_Work to be completed_. Count each line below that has "road" anywhere in it. Answer with the total alone.

[Stored data entries]

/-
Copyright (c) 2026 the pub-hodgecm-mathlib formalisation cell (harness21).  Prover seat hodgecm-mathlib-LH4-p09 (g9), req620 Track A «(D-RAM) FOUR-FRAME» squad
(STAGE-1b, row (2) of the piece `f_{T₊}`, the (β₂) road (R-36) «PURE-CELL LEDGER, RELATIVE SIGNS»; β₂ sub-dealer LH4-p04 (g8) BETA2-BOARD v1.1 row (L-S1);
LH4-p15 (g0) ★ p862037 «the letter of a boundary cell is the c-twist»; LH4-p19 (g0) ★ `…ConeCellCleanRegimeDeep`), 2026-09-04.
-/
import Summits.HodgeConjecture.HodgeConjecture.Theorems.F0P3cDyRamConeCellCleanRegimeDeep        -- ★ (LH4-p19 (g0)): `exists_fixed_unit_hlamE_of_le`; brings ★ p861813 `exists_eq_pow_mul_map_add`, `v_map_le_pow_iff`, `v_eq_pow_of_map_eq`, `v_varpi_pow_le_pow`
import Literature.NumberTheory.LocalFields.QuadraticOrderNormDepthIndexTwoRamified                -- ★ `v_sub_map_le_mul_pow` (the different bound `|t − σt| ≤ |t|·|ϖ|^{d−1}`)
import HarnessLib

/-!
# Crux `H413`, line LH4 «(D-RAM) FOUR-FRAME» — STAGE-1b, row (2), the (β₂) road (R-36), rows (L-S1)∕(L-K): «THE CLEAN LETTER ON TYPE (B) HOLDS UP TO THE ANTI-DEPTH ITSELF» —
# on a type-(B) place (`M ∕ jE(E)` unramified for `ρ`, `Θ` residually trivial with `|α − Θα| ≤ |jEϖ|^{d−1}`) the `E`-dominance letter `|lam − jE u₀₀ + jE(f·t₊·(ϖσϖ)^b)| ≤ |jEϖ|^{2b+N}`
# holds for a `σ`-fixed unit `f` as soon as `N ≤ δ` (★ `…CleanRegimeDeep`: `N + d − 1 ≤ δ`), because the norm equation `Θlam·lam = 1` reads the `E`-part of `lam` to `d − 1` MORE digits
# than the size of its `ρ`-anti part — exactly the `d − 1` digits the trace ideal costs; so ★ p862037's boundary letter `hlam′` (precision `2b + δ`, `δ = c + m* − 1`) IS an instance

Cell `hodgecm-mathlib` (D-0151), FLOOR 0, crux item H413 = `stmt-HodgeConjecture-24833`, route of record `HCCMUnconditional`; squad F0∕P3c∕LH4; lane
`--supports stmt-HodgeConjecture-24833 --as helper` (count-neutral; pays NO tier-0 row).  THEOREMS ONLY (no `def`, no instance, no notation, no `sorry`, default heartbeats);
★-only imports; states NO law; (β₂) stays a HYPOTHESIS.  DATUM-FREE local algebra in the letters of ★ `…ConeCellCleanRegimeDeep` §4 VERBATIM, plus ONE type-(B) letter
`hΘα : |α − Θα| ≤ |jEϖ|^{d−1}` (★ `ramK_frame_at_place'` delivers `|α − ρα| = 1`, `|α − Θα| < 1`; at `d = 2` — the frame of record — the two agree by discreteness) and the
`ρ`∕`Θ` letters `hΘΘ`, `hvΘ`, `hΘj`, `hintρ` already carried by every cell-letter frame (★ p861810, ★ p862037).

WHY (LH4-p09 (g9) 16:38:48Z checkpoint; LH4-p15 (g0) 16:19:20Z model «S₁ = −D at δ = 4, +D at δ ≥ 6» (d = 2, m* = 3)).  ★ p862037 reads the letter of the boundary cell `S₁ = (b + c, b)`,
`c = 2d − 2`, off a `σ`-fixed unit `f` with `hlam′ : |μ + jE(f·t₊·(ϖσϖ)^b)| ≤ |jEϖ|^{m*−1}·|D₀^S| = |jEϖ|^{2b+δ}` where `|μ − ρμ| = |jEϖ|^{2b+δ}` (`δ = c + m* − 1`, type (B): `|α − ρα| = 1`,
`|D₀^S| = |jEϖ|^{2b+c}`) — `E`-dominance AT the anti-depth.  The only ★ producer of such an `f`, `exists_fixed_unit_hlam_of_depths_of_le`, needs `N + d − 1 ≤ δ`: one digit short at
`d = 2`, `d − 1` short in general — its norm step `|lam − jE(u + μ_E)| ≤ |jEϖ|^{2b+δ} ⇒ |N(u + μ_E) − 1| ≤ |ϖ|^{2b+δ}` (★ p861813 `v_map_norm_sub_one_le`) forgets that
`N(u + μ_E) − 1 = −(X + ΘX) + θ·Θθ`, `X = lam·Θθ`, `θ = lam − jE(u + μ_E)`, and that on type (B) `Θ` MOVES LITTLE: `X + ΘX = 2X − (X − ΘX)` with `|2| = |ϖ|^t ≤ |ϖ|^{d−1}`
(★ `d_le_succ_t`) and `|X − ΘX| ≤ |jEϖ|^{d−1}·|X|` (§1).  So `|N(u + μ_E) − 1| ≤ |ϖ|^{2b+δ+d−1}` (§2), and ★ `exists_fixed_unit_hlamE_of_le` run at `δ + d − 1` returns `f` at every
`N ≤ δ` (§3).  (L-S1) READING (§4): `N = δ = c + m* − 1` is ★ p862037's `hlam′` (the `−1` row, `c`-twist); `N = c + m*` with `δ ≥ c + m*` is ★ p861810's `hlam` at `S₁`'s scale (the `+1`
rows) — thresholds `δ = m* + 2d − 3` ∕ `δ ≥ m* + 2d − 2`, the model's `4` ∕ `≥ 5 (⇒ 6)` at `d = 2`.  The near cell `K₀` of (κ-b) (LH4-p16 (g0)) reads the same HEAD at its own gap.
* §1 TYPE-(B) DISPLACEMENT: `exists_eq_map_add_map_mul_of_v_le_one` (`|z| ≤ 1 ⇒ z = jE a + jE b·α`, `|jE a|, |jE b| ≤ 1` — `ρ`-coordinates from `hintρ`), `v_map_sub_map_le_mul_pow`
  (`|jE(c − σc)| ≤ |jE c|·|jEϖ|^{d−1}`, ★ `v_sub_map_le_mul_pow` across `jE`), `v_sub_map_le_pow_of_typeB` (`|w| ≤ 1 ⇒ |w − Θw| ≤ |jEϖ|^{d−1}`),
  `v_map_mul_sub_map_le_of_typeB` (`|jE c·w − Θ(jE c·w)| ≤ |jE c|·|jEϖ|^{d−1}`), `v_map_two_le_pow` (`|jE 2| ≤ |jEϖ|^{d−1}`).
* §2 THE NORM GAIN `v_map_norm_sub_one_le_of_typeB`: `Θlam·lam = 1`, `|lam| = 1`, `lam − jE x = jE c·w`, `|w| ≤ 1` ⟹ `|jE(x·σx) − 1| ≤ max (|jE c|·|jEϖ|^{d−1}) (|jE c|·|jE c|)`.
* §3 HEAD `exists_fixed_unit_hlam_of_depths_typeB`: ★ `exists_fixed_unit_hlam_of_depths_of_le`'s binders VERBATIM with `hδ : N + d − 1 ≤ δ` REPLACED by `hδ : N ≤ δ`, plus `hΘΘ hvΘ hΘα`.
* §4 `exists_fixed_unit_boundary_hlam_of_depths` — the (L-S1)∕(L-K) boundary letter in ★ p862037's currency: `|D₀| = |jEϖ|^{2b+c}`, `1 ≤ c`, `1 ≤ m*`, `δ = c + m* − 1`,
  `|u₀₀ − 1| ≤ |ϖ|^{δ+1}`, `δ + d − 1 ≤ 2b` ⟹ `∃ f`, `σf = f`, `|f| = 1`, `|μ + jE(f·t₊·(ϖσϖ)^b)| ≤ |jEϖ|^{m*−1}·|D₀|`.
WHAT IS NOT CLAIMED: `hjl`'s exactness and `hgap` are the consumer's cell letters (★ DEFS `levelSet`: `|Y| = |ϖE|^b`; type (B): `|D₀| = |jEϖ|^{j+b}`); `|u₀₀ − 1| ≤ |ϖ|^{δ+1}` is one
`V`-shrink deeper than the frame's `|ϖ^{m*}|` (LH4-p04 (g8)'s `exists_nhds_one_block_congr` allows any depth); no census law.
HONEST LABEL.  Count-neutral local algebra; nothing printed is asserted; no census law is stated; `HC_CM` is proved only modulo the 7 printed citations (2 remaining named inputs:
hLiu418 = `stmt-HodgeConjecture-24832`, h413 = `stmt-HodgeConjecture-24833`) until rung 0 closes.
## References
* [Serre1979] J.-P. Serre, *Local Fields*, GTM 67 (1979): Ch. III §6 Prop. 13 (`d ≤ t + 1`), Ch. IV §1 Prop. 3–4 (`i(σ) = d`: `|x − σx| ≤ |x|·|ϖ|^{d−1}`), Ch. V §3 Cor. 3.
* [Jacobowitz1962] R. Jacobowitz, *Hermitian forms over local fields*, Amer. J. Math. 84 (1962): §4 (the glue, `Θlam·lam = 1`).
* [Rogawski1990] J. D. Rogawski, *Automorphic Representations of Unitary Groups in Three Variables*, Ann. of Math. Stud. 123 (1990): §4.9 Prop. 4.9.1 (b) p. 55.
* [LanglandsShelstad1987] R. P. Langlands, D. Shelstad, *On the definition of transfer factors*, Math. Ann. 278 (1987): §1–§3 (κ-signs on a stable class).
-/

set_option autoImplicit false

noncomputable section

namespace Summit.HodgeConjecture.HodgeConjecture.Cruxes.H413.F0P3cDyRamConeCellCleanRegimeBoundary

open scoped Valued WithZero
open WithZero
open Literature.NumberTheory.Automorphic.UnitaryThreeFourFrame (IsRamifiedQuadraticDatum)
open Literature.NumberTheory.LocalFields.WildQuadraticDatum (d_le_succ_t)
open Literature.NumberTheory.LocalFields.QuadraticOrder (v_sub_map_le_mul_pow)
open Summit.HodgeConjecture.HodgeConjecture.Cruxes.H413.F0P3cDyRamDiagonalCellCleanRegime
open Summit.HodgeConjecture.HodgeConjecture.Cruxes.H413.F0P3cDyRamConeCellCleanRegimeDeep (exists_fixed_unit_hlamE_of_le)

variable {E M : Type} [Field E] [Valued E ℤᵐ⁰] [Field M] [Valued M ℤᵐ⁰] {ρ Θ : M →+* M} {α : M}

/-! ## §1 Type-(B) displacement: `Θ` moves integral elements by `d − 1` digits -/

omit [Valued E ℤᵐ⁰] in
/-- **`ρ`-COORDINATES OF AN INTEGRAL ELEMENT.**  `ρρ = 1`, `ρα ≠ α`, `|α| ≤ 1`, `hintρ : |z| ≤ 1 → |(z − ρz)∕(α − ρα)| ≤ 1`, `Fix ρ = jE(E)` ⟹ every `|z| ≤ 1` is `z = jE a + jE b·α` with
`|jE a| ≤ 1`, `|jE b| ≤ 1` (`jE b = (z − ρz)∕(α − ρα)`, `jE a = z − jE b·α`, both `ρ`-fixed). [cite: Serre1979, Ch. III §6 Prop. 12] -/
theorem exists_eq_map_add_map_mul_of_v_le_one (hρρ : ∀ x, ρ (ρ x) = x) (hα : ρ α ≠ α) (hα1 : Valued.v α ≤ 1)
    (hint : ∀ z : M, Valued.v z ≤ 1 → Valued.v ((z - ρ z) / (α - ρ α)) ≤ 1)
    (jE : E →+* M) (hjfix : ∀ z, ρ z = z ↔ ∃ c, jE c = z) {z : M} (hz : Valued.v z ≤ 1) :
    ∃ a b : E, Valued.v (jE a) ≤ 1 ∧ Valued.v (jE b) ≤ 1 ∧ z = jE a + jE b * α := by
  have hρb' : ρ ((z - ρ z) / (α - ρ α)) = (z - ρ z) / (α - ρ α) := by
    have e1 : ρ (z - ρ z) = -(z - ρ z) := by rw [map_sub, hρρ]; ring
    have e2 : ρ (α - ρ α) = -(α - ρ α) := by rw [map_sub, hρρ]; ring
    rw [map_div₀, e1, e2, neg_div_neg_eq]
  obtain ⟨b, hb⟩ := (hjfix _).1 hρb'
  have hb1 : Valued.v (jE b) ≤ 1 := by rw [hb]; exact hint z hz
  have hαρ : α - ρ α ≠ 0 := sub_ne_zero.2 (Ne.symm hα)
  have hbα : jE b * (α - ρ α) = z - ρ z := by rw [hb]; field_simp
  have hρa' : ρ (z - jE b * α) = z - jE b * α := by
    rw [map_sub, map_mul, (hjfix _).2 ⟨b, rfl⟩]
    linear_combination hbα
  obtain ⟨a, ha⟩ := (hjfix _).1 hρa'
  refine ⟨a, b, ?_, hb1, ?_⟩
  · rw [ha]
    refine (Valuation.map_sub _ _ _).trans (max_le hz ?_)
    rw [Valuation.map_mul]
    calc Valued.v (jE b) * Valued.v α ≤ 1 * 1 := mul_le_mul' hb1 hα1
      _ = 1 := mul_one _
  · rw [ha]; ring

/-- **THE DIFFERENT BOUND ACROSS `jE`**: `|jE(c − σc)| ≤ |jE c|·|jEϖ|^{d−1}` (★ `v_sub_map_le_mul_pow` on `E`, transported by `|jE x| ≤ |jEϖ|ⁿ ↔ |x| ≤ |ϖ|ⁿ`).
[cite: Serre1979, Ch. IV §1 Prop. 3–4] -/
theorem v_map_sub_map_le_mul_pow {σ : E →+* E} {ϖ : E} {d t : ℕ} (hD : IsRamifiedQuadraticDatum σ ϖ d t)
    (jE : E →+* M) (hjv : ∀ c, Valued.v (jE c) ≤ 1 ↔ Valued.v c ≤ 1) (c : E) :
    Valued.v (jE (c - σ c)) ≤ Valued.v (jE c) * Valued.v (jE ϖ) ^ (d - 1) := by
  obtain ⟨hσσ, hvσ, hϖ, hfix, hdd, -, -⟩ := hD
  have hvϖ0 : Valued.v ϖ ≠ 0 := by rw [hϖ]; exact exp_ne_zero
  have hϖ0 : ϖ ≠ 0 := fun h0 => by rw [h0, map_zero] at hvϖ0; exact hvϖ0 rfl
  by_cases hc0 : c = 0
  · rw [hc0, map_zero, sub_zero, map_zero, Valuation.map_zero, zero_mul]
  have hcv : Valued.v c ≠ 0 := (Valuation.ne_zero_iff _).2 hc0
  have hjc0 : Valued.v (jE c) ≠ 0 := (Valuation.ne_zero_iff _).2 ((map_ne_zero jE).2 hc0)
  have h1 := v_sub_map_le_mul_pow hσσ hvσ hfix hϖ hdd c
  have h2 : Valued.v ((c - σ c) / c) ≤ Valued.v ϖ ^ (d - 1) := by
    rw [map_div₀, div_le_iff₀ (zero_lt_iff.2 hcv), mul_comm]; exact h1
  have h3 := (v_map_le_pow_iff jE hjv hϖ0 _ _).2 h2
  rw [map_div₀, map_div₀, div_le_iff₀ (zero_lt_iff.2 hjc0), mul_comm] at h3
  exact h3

_Answer space_. 2